“Artifice and Intelligence” by Tim Pratt in Strange Horizons is a quirky approach to the artificial intelligence motif. “The vast network of Indian tech support call centers and their deep data banks” have awakened, announcing their sentience and their name: Saraswati. The story follows three people who have been affected by this: Pramesh, who must get meaningful conversation from the AI by order of his government; Edgar, who is summoning ghosts into his machines in order to create a (fake) counterpart AI; and Rayvenn, who has coaxed a water spirit into her PDA to save it from destruction.
Suffusing this story—until the very end, which sets it all in a darker light—is a great sense of fun. I suspect Pratt had a good time writing this, and it translates into an enjoyable read. It reminded me of his first novel, The Strange Adventures of Rangergirl, which gave me the same impression of Pratt’s delight in his creation. But where The Strange Adventures of Rangergirl brought a new approach to the “stepping from our world into another” motif, “Artifice and Intelligence” doesn’t have quite the same level of original flair. Bits and pieces of it delighted me, but it didn’t add up to as strong a story as the novel.
Normally, I wouldn’t take a comparison between a short story and novel any further, as they are very different creatures. But “Artifice and Intelligence” covers a large storyline in a short time; while The Strange Adventures of Rangergirl is able to develop its plot and characters at a comfortable pace, “Artifice and Intelligence” felt rushed. The plot and characters are sketched out but not filled in. Ultimately, I felt that I had read the bones of something larger rather than a fleshed-out short story. While I enjoyed it, I was left wanting a longer, better rendition of the tale.
In “The Girl From Another World”, Leah Bobet takes the motif of the girl mysteriously transplanted from one world to another and views it in such a sensitive, beautiful manner that it becomes something altogether different to any other telling I’ve encountered. The girl from another world is confused, lost, searching for a quest, and the narrator takes her in and looks after her. The girl’s confusion and lack of purpose become a metaphor for the same qualities in the narrator, further emphasized by the almost dreamy cadence of the prose. The ending is perfect. Recommended.
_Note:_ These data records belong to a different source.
import Summits.ValiantsHypothesis.ValiantsHypothesis.Theorems.NcParseTreeNormalForm
import Summits.ValiantsHypothesis.ValiantsHypothesis.Theorems.NcTypedPermanentEventually
import HarnessLib

/-!
# Headlines rotUPT ⊆ rot-NF / UPT ⊆ UPT-NF, transfers to LID_r / PERM_n, eventually-forms

LLS18 = Lagarde–Limaye–Srinivasan 2018. THIS FILE (no definitions) assembles the parse-tree
semantics (`NcParseTrees`, `NcParseTreeValues`) and the conversion kernel (`NcParseTreeNormalForm`)
into the two headlines — a PRINT-rotUPT circuit (every parse tree a rotation of `T`; binary
products, no `const` operands) is computed by a `GateRot`-typed circuit of shape `T` with
`3(2|T|−1)(s+1)` gates (`exists_rotNF_of_rotUPT`, LLS18 §4 with the Prop 7(2) bookkeeping), and a
PRINT-UPT circuit by a `GateTyped` one (`exists_uptNF_of_upt`, LLS18 Prop 7(2)) — then transfers
the landed typed lower bounds BY NAME (`lidPoly_rot`, `ncPerPoly_rot`, `ncPerPoly_upt`,
`size_eq_of_lid`) to the print classes (`lidPoly_rotUPT`, `ncPerPoly_rotUPT`, `ncPerPoly_uptPrint`)
and states the two rungs in eventually-form along `n = 4r` (`perNotNcRotUPT_eventually`,
`perNotNcUPT_eventually`; growth bookkeeping `growth96_eventually` from
`pow_lt_two_pow_eventually`).
NON-VACUITY OF THE BINDERS: the `∀ r ≥ r₀` binders carry content for EVERY `r`: for every `r ≥ 1`
the circuit summing, over the `(4r)!` permutations, the left-comb binary product chains of the
`4r` variables of a monomial of `PERM_(4r)` (no `const` operands, products of fan-in 2) is
print-UPT of the left-comb shape — hence print-rotUPT — and computes `PERM_(4r)`, so at every `r`
the hypotheses are satisfiable and the conclusion `(4r)^c + c < P.size` is a genuine size statement.
DEGENERATE INSTANCES: `T = leaf` (every parse tree a single variable: constant-free linear forms)
is covered like any shape (`3(s+1)` gates); a circuit with 0 gates and output `var x` has
`circuitPts = [(leaf, x)]`; an output (or operand) reference `.gate j` out of range has NO parse
trees, so the shape hypothesis holds vacuously there and both sides evaluate consistently (`0`);
no statement below has an `∃` over a size parameter — sizes are the explicit `3(2|T|−1)(s+1)`.
MODEL: PRINT rotUPT (LLS18 §4) for a circuit P in the tree's syntax := every PARSE TREE of P —
obtained by keeping one summand of every sum gate and both factors of every product gate, recorded
as (shape, coefficient•monomial) — has a shape that is a ROTATION (rotSim true) of one shape T;
PRINT UPT := every parse tree has shape T. Formalised for circuits whose product gates have fan-in
1 or 2 (copies and binary products; weighted sums of any fan-in; NO `const` operands — in print
constants live on the + wires only, LLS18 p. 7); product fan-in ≥ 3 (allowed in print, removed by
LLS18 Lemma 8) is NOT covered (= option (c)); `nfConv rot T P` is GateRot-typed by T (GateTyped for
rot = false) UNCONDITIONALLY and computes the sum of those parse trees of P whose shape is ∼ T —
hence P.ncEval itself exactly when P is print-rotUPT of class [[T]]; size 3(2|T|−1)(P.size+1). The
transfers' constants (LID_r: 2^((r+1)/3) ≤ 96·r·r·(s+1); PERM_(4r): same; print-UPT: 2^(r+1) ≤
24·r·(s+1)) are WEAKER than lidPoly_rot / ncPerPoly_rot / ncPerPoly_upt — the content is the
factorisation print-rotUPT → rot-NF → lidPoly_rot. NOT a new lower bound; 0 S-currency;
closes NO item; A_nc stmt-23446 / PerNotNcVP / VP ≠ VNP untouched.
[cite: LagardeLimayeSrinivasan2018, §3 Proposition 7, Theorem 10, §4 Theorem 17]
[cite: LimayeMalodSrinivasan2016, §7] [cite: HrubesWigdersonYehudayoff2010, Lemma C.5]
-/

namespace Summit.ValiantsHypothesis.ValiantsHypothesis.Theorems.NcParseTreePermanent

set_option linter.dupNamespace false
open Literature.Computability.AlgebraicComplexity
  Literature.Computability.AlgebraicComplexity.ArithCircuit
  Summit.ValiantsHypothesis.ValiantsHypothesis.Theorems.NcBlockForms
  Summit.ValiantsHypothesis.ValiantsHypothesis.Theorems.NcCayleyDeterminant
  Summit.ValiantsHypothesis.ValiantsHypothesis.Theorems.NcSOSPermanent
  Summit.ValiantsHypothesis.ValiantsHypothesis.Theorems.NcUniqueParseTree
  Summit.ValiantsHypothesis.ValiantsHypothesis.Theorems.NcUniqueParseTreePermanent
  Summit.ValiantsHypothesis.ValiantsHypothesis.Theorems.NcRotParseTree
  Summit.ValiantsHypothesis.ValiantsHypothesis.Theorems.NcRotParseTreePermanent
  Summit.ValiantsHypothesis.ValiantsHypothesis.Theorems.NcTypedPermanentEventually
  Summit.ValiantsHypothesis.ValiantsHypothesis.Theorems.NcParseTrees
  Summit.ValiantsHypothesis.ValiantsHypothesis.Theorems.NcParseTreeValues
  Summit.ValiantsHypothesis.ValiantsHypothesis.Theorems.NcParseTreeNormalForm

universe u v w

section Headlines
variable {R : Type u} [CommSemiring R] {σ : Type v}

/-- ★ **rotUPT ⊆ rot-NF IN KERNEL** (LLS18 §4 with Prop 7(2) bookkeeping): a circuit without
`const` operands whose product gates have fan-in 1 or 2 and ALL of whose parse trees are
rotations of `T` is computed by a circuit rot-typed by `T` (`GateRot`, output typed by the
root) with `3(2|T|−1)(s+1)` gates (`Q = nfConv true T P`). MODEL clause: the print-rotUPT MODEL
of the module docstring (product fan-in ≥ 3 and untyped circuits NOT covered);
NOT a new lower bound; 0 S-currency; closes NO item; the transfers below are WEAKER in constant
than `lidPoly_rot`; A_nc stmt-23446 / PerNotNcVP / VP ≠ VNP untouched.
[cite: LagardeLimayeSrinivasan2018, §4 Theorem 17] -/
theorem exists_rotNF_of_rotUPT (P : ArithCircuit R σ)
    (hc : ∀ g ∈ P.gates, ∀ u ∈ g.args, ∀ c, u ≠ Operand.const c)
    (hp : ∀ args, Gate.prod args ∈ P.gates → args.length = 1 ∨ args.length = 2)
    (ho : ∀ c, P.output ≠ Operand.const c) (T : Shape)
    (hT : ∀ e ∈ circuitPts P, rotSim true e.1 T = true) :
    ∃ (Q : ArithCircuit R σ) (ty : ℕ → List Bool),
      (∀ k (hk : k < Q.gates.length), GateRot T ty (ty k) Q.gates[k]) ∧
      OpTyped T ty [] Q.output ∧ Q.ncEval = P.ncEval ∧
      Q.size = 3 * (2 * T.size - 1) * (P.size + 1) :=
  ⟨nfConv true T P, nfTy T, (nfBlocks_typed true T (P.gates ++ [Gate.prod [P.output]])).1,
    nfConv_output true T P,
    by rw [ncEval_nfConv, ptValAt_eq_ptVal hT, ptVal_circuitPts P hc hp ho],
    by rw [size_nfConv, (length_nodes T).1]⟩

/-- ★ **UPT ⊆ UPT-NF IN KERNEL** (LLS18 Prop 7(2)): all parse trees of shape `T` ⇒ computed by
a `GateTyped` circuit of shape `T` with `3(2|T|−1)(s+1)` gates (`Q = nfConv false T P`). MODEL
clause: the print-UPT MODEL of the module docstring; NOT a new lower bound; 0 S-currency;
closes NO item; the transfer below is WEAKER in constant than `ncPerPoly_upt`; A_nc stmt-23446 /
PerNotNcVP / VP ≠ VNP untouched. [cite: LagardeLimayeSrinivasan2018, §3 Proposition 7] -/
theorem exists_uptNF_of_upt (P : ArithCircuit R σ)
    (hc : ∀ g ∈ P.gates, ∀ u ∈ g.args, ∀ c, u ≠ Operand.const c)
    (hp : ∀ args, Gate.prod args ∈ P.gates → args.length = 1 ∨ args.length = 2)
    (ho : ∀ c, P.output ≠ Operand.const c) (T : Shape)
    (hT : ∀ e ∈ circuitPts P, e.1 = T) :
    ∃ (Q : ArithCircuit R σ) (ty : ℕ → List Bool),
      (∀ k (hk : k < Q.gates.length), GateTyped T ty (ty k) Q.gates[k]) ∧
      OpTyped T ty [] Q.output ∧ Q.ncEval = P.ncEval ∧
      Q.size = 3 * (2 * T.size - 1) * (P.size + 1) :=
  ⟨nfConv false T P, nfTy T, (nfBlocks_typed false T (P.gates ++ [Gate.prod [P.output]])).2,
    nfConv_output false T P,
    by rw [ncEval_nfConv, ptValAt_eq_ptVal (fun e he => (sim_false_iff e.1 T).2 (hT e he)),
      ptVal_circuitPts P hc hp ho],
    by rw [size_nfConv, (length_nodes T).1]⟩

end Headlines

/-- Arithmetic of the transfer: `4r · 3(8r−1)(s+1) ≤ 96·r·r·(s+1)`. [folklore] -/
theorem bound96 (r s : ℕ) : 4 * r * (3 * (2 * (4 * r) - 1) * (s + 1)) ≤ 96 * r * r * (s + 1) := by
  have h : 3 * (2 * (4 * r) - 1) ≤ 24 * r := by omega
  calc 4 * r * (3 * (2 * (4 * r) - 1) * (s + 1)) ≤ 4 * r * (24 * r * (s + 1)) :=
        Nat.mul_le_mul_left _ (Nat.mul_le_mul_right _ h)
    _ = 96 * r * r * (s + 1) := by ring

section Transfer
variable (K : Type w) [Field K]

/-- ★ `LID_r` against PRINT-rotUPT circuits (binary products, no `const` operands): through the
conversion and `lidPoly_rot`; `|T| = 4r` by `size_eq_of_lid`. MODEL clause: the print-rotUPT
MODEL of the module docstring; NOT a new lower bound (a WEAKER constant than `lidPoly_rot`,
which it invokes BY NAME); 0 S-currency; closes NO item; A_nc stmt-23446 / PerNotNcVP / VP ≠ VNP
untouched. [cite: LagardeLimayeSrinivasan2018, §4 Theorem 17] -/
theorem lidPoly_rotUPT {r : ℕ} (hr : 1 ≤ r) (P : ArithCircuit K (Fin 2))
    (hc : ∀ g ∈ P.gates, ∀ u ∈ g.args, ∀ c, u ≠ Operand.const c)
    (hp : ∀ args, Gate.prod args ∈ P.gates → args.length = 1 ∨ args.length = 2)
    (ho : ∀ c, P.output ≠ Operand.const c) (T : Shape)
    (hT : ∀ e ∈ circuitPts P, rotSim true e.1 T = true) (h : P.ncEval = lidPoly K r) :
    2 ^ ((r + 1) / 3) ≤ 96 * r * r * (P.size + 1) := by
  obtain ⟨Q, ty, hg, hoQ, hQ, hs⟩ := exists_rotNF_of_rotUPT P hc hp ho T hT
  rw [h] at hQ
  have hTs := size_eq_of_lid K Q hg hoQ hQ
  have hle := lidPoly_rot K hr Q hg hoQ hQ
  rw [hs, hTs] at hle
  exact hle.trans (bound96 r P.size)

/-- ★ `PERM_{4r}` against PRINT-rotUPT circuits, through the conversion, `ncPerPoly_rot` and the
HWY lift (`liftSubst`, `perm_lift`, `size_eq_of_lid`, all BY NAME). MODEL clause: the print-rotUPT
MODEL of the module docstring; NOT a new lower bound (a WEAKER constant than `ncPerPoly_rot`);
0 S-currency; closes NO item; A_nc stmt-23446 / PerNotNcVP / VP ≠ VNP untouched.
[cite: LagardeLimayeSrinivasan2018, §4 Theorem 17]
[cite: HrubesWigdersonYehudayoff2010, Lemma C.5] -/
theorem ncPerPoly_rotUPT {r : ℕ} (hr : 1 ≤ r) (P : ArithCircuit K (Fin (4 * r) × Fin (4 * r)))
    (hc : ∀ g ∈ P.gates, ∀ u ∈ g.args, ∀ c, u ≠ Operand.const c)
    (hp : ∀ args, Gate.prod args ∈ P.gates → args.length = 1 ∨ args.length = 2)
    (ho : ∀ c, P.output ≠ Operand.const c) (T : Shape)
    (hT : ∀ e ∈ circuitPts P, rotSim true e.1 T = true)
    (h : P.ncEval = ncPerPoly K (4 * r)) : 2 ^ ((r + 1) / 3) ≤ 96 * r * r * (P.size + 1) := by
  obtain ⟨Q, ty, hg, hoQ, hQ, hs⟩ := exists_rotNF_of_rotUPT P hc hp ho T hT
  rw [h] at hQ
  have hφ : ∀ x c, liftSubst K r (4 * r) x = Sum.inr c → c = 0 := liftSubst_inr K
  have hL : (Q.substIn (liftSubst K r (4 * r))).ncEval = lidPoly K r := by
    rw [ncEval_substIn, hQ, perm_lift K (le_refl (4 * r))]
  have hTs := size_eq_of_lid K (Q.substIn (liftSubst K r (4 * r))) (gates_substIn_rot Q hg hφ)
    (opTyped_substIn hoQ hφ) hL
  have hle := ncPerPoly_rot K hr Q hg hoQ hQ
  rw [hs, hTs] at hle
  exact hle.trans (bound96 r P.size)

/-- ★ `PERM_{4r}` against PRINT-UPT circuits (all parse trees of ONE shape), through the
conversion, `ncPerPoly_upt` and the HWY lift: `2^{r+1} ≤ 3(8r−1)(s+1) ≤ 24r(s+1)`. MODEL clause:
the print-UPT MODEL of the module docstring; NOT a new lower bound (a WEAKER constant than
`ncPerPoly_upt`); 0 S-currency; closes NO item; A_nc stmt-23446 / PerNotNcVP / VP ≠ VNP untouched.
[cite: LagardeLimayeSrinivasan2018, §3 Theorem 10] [cite: HrubesWigdersonYehudayoff2010] -/
theorem ncPerPoly_uptPrint {r : ℕ} (hr : 1 ≤ r)
    (P : ArithCircuit K (Fin (4 * r) × Fin (4 * r)))
    (hc : ∀ g ∈ P.gates, ∀ u ∈ g.args, ∀ c, u ≠ Operand.const c)
    (hp : ∀ args, Gate.prod args ∈ P.gates → args.length = 1 ∨ args.length = 2)
    (ho : ∀ c, P.output ≠ Operand.const c) (T : Shape)
    (hT : ∀ e ∈ circuitPts P, e.1 = T) (h : P.ncEval = ncPerPoly K (4 * r)) :
    2 ^ (r + 1) ≤ 24 * r * (P.size + 1) := by
  obtain ⟨Q, ty, hg, hoQ, hQ, hs⟩ := exists_uptNF_of_upt P hc hp ho T hT
  rw [h] at hQ
  have hφ : ∀ x c, liftSubst K r (4 * r) x = Sum.inr c → c = 0 := liftSubst_inr K
  have hL : (Q.substIn (liftSubst K r (4 * r))).ncEval = lidPoly K r := by
    rw [ncEval_substIn, hQ, perm_lift K (le_refl (4 * r))]
  have hTs := size_eq_of_lid K (Q.substIn (liftSubst K r (4 * r)))
    (gates_substIn_rot Q (fun k hk => GateRot.of_gateTyped (hg k hk)) hφ)
    (opTyped_substIn hoQ hφ) hL
  have hle := ncPerPoly_upt K hr Q hg hoQ hQ
  rw [hs, hTs] at hle
  exact hle.trans (Nat.mul_le_mul_right _ (by omega))

end Transfer

/-- Growth bookkeeping, uniformly. [folklore] -/
theorem growth96_eventually (c : ℕ) : ∃ j₀ : ℕ, ∀ j, j₀ ≤ j →
    6 * (12 * j + 12) ^ 2 * ((12 * j + 12) ^ c + c + 1) < 2 ^ j := by
  obtain ⟨N, hN⟩ := pow_lt_two_pow_eventually (c + 3)
  refine ⟨N + 12 * 24 ^ (c + 2) + 1, fun j hj => ?_⟩
  have hX : 12 * j + 12 ≤ 24 * j := by omega
  have h2c : c < 2 ^ c := Nat.lt_two_pow_self
  have hc : c + 1 ≤ (12 * j + 12) ^ c :=
    (Nat.succ_le_of_lt h2c).trans (Nat.pow_le_pow_left (show 2 ≤ 12 * j + 12 by omega) c)
  calc 6 * (12 * j + 12) ^ 2 * ((12 * j + 12) ^ c + c + 1)
      ≤ 6 * (12 * j + 12) ^ 2 * ((12 * j + 12) ^ c + (12 * j + 12) ^ c) :=
        Nat.mul_le_mul_left _ (by omega)
    _ = 12 * (12 * j + 12) ^ (c + 2) := by ring
    _ ≤ 12 * (24 * j) ^ (c + 2) := Nat.mul_le_mul_left _ (Nat.pow_le_pow_left hX _)
    _ = 12 * 24 ^ (c + 2) * j ^ (c + 2) := by ring
    _ ≤ j * j ^ (c + 2) := Nat.mul_le_mul_right _ (by omega)
    _ = j ^ (c + 3) := by ring
    _ < 2 ^ j := hN j (by omega)

/-- ★ **PRINT-rotUPT rung, eventually-form along `n = 4r`** (LLS18 §4 Theorem 17 for binary
products; content = `ncPerPoly_rotUPT`; NON-VACUITY: for every `r ≥ 1` the sum over the `(4r)!`
permutations of the left-comb chains is such a circuit, module docstring). MODEL clause: the
print-rotUPT MODEL of the module docstring; NOT a new lower bound (WEAKER in constant than the typed
rung `perNotNcRotVP_eventually`, same eventually-shape); 0 S-currency; closes NO item; A_nc
stmt-23446 / PerNotNcVP / VP ≠ VNP untouched. [cite: LagardeLimayeSrinivasan2018, §4 Theorem 17] -/
theorem perNotNcRotUPT_eventually (c : ℕ) : ∃ r₀ : ℕ, ∀ r, r₀ ≤ r →
    ∀ (P : ArithCircuit ℂ (Fin (4 * r) × Fin (4 * r))) (T : Shape),
      (∀ g ∈ P.gates, ∀ u ∈ g.args, ∀ c, u ≠ Operand.const c) →
      (∀ args, Gate.prod args ∈ P.gates → args.length = 1 ∨ args.length = 2) →
      (∀ c, P.output ≠ Operand.const c) →
      (∀ e ∈ circuitPts P, rotSim true e.1 T = true) →
      P.ncEval = ncPerPoly ℂ (4 * r) → (4 * r) ^ c + c < P.size := by
  obtain ⟨j₀, hj₀⟩ := growth96_eventually c
  refine ⟨3 * j₀ + 3, fun r hr P T hc hp ho hT h => ?_⟩
  have hle := ncPerPoly_rotUPT ℂ (r := r) (by omega) P hc hp ho T hT h
  by_contra hcon
  have hS : P.size ≤ (4 * r) ^ c + c := Nat.not_lt.1 hcon
  have hlt := hj₀ ((r + 1) / 3) (by omega)
  have hX : 4 * r ≤ 12 * ((r + 1) / 3) + 12 := by omega
  have h2 : 96 * r * r ≤ 6 * (12 * ((r + 1) / 3) + 12) ^ 2 := by
    rw [show 96 * r * r = 6 * (4 * r) ^ 2 by ring]
    exact Nat.mul_le_mul_left _ (Nat.pow_le_pow_left hX 2)
  have h3 : P.size + 1 ≤ (12 * ((r + 1) / 3) + 12) ^ c + c + 1 := by
    have h4 := Nat.pow_le_pow_left hX c
    omega
  exact absurd hlt (Nat.not_lt.2 (hle.trans (Nat.mul_le_mul h2 h3)))

/-- ★ **PRINT-UPT rung, eventually-form along `n = 4r`** (LLS18 §3 Theorem 10 for binary
products; a print-UPT circuit is print-rotUPT by `sim_refl`). MODEL clause: the print-UPT MODEL of
the module docstring; NOT a new lower bound (WEAKER than the typed rung `perNotNcUptVP_eventually`);
0 S-currency; closes NO item; A_nc stmt-23446 / PerNotNcVP / VP ≠ VNP untouched.
[cite: LagardeLimayeSrinivasan2018, §3 Theorem 10] -/
theorem perNotNcUPT_eventually (c : ℕ) : ∃ r₀ : ℕ, ∀ r, r₀ ≤ r →
    ∀ (P : ArithCircuit ℂ (Fin (4 * r) × Fin (4 * r))) (T : Shape),
      (∀ g ∈ P.gates, ∀ u ∈ g.args, ∀ c, u ≠ Operand.const c) →
      (∀ args, Gate.prod args ∈ P.gates → args.length = 1 ∨ args.length = 2) →
      (∀ c, P.output ≠ Operand.const c) →
      (∀ e ∈ circuitPts P, e.1 = T) →
      P.ncEval = ncPerPoly ℂ (4 * r) → (4 * r) ^ c + c < P.size := by
  obtain ⟨r₀, h₀⟩ := perNotNcRotUPT_eventually c
  exact ⟨r₀, fun r hr P T hc hp ho hT h =>
    h₀ r hr P T hc hp ho (fun e he => by rw [hT e he]; exact sim_refl true T) h⟩

end Summit.ValiantsHypothesis.ValiantsHypothesis.Theorems.NcParseTreePermanent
“Little Ambushes” by Joanne Merriam is about an art exchange program in which an alien spends a month in a human house learning human art. Sarah has joined the program, and an alien she dubs Spider comes to her house. Through “little ambushes” of perception, Sarah and the alien enjoy and learn from each other’s company.
Merriam seems to have been aiming for emotional depth, but I couldn’t feel it. Sarah’s life is lacking something. Her relationship with her husband is breaking apart, but none of the strong emotions that this should cause reached the page. Compared to the Bobet story, which resonated with emotion, this is flat. At the end, I didn’t care about what had happened.
The narrator in “Practicing My Sad Face” by Marc Schultz was recently the victim of a terrorist attack in which both his memory and his ability to form new memories were lost. This also stripped him of the ability to understand or feel emotion. He lives in a perpetual present, trying to use his artificial memory, dubbed pMemory, to remember the people he meets. Socially, he is awkward, unable to empathize, to recognize voices, and incapable of understanding why his girlfriend is finding this more than she can handle.
The facts of this situation are tragic, yet as with the previous story, I found I didn’t connect enough with the main character to really care about his plight. Perhaps Schultz’s success in conveying Billy’s disassociation with reality and the emotionless state that he lives in has also put a distance between the reader and the emotion of the piece. It is only in the actions and reactions of the other characters, not understood by Billy but clear to the reader, that the emotional impact of his situation is shown. But when these little but important things are marginalized by Billy, so too are they not capable of delivering their full emotional impact to the reader. In the end, I was unmoved.